+++ Material provided +++

/-- The site monomials `q_i², q_i⁶, p_i²` are integrable against the Gibbs weight. [folklore] -/
theorem integrable_monomials (i : Fin N) :
    Integrable (fun x : PhaseSpace N => x.1 i ^ 2) (gibbsWeight ω₂ lam β γ N T) ∧
    Integrable (fun x : PhaseSpace N => x.1 i ^ 6) (gibbsWeight ω₂ lam β γ N T) ∧
    Integrable (fun x : PhaseSpace N => x.2 i ^ 2) (gibbsWeight ω₂ lam β γ N T) := by
  have hH0 := fun x => pinnedChain_hamiltonian_nonneg hω.le hl hβ γ N x
  have hq2 : ∀ x : PhaseSpace N, x.1 i ^ 2 ≤ 2 / ω₂ * (1 + (pinnedChain ω₂ lam β γ).hamiltonian N x) := fun x => by
    have h := pinnedChain_U_le_hamiltonian hω.le hl hβ γ N x i
    rw [div_mul_eq_mul_div, le_div_iff₀ hω]
    nlinarith [mul_nonneg hl (by positivity : (0:ℝ) ≤ x.1 i ^ 4), hH0 x]
  have hI := fun (f : PhaseSpace N → ℝ) (hf : Continuous f) =>
    integrable_of_abs_le_pow hω hl hβ γ N hT hf.aestronglyMeasurable
  refine ⟨hI _ (by fun_prop) (2 / ω₂) 1 fun x => ?_, hI _ (by fun_prop) ((2 / ω₂) ^ 3) 3 fun x => ?_,
    hI _ (by fun_prop) 4 2 fun x => pinnedChain_abs_momentum_pow_le hω.le hl hβ γ N x i (by norm_num)⟩
  · rw [abs_of_nonneg (sq_nonneg _), pow_one]; exact hq2 x
  · rw [abs_of_nonneg (by positivity), ← mul_pow, show x.1 i ^ 6 = (x.1 i ^ 2) ^ 3 by ring]
    exact pow_le_pow_left₀ (sq_nonneg _) (hq2 x) 3
import Summits.Ventures.PackingBounds.ThreePointCert.K5d14Agg1
import Summits.Ventures.PackingBounds.ThreePointCert.K5d14Agg2
import Summits.Ventures.PackingBounds.ThreePointCert.K5d14Agg3
import Summits.Ventures.PackingBounds.ThreePointCert.CheckFastFZ

/-!
# κ(5) ≤ 44: kernel validation of the blocks of (i') and of the `FI` expansion (part 13 of 16; one kernel validation per file, lp gen 8)

Framing: lottery ticket; floor = certified bounds/negative ranges. Venture `PackingBounds` (cell
`pub-packcert`), three-point SDP family. Integer data of a feasible point of the Bachoc–Vallentin
semidefinite program (n = 5, s = 1/2, degree d = 14, Bachoc–Vallentin
multiplier set = cell mode sym2), derived by `cert2lean_s2.py` (sdp gen 5 fork of cert2lean_lp.py) from the exact rational certificate
`sdp-d5-deg14-sym2-lp-v1.json` of the cell (exact verifier #1 + verifier #2 of the other seat), in the units of the kernel
checker `ThreePointCert.Check` + `CheckSym2` (soundness `card_le_of_cert3S2`); Gram factors offset-encoded for the
Kronecker-packed chunk validation `ThreePointCert.CheckKron` (emitter `emitleanS2.py` = lp gen 3 emitleanK.py). Generated file: plain
lists of integers / monomials.
-/

namespace Summit.Ventures.PackingBounds.ThreePointCert.K5d14

open Literature.Geometry.DiscreteGeometry Literature.Geometry.DiscreteGeometry.PolyCert PolyCert.SPoly

set_option maxRecDepth 100000 in
set_option maxHeartbeats 0 in
/-- `FI` expansion, blocks [10] (kernel, Gram form + sorted-merge zero test). -/
theorem okF_11 : FchunkOKZ K5d14.cert.n K5d14.cert.d [FBlk.mk 10 K5d14.fw10] K5d14.dFc10 K5d14.dFc11 = true := by
  decide +kernel

end Summit.Ventures.PackingBounds.ThreePointCert.K5d14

+++

Description of the task: Look above for the line with "of the Bachoc–Vallentin"; retype exactly that line, every line after it up to the line with "namespace Summit.Ventures.PackingBounds.ThreePointCert.K5d14", and that line too, nothing else.

Exercise answer:
`pub-packcert`), three-point SDP family. Integer data of a feasible point of the Bachoc–Vallentin
semidefinite program (n = 5, s = 1/2, degree d = 14, Bachoc–Vallentin
multiplier set = cell mode sym2), derived by `cert2lean_s2.py` (sdp gen 5 fork of cert2lean_lp.py) from the exact rational certificate
`sdp-d5-deg14-sym2-lp-v1.json` of the cell (exact verifier #1 + verifier #2 of the other seat), in the units of the kernel
checker `ThreePointCert.Check` + `CheckSym2` (soundness `card_le_of_cert3S2`); Gram factors offset-encoded for the
Kronecker-packed chunk validation `ThreePointCert.CheckKron` (emitter `emitleanS2.py` = lp gen 3 emitleanK.py). Generated file: plain
lists of integers / monomials.
-/

namespace Summit.Ventures.PackingBounds.ThreePointCert.K5d14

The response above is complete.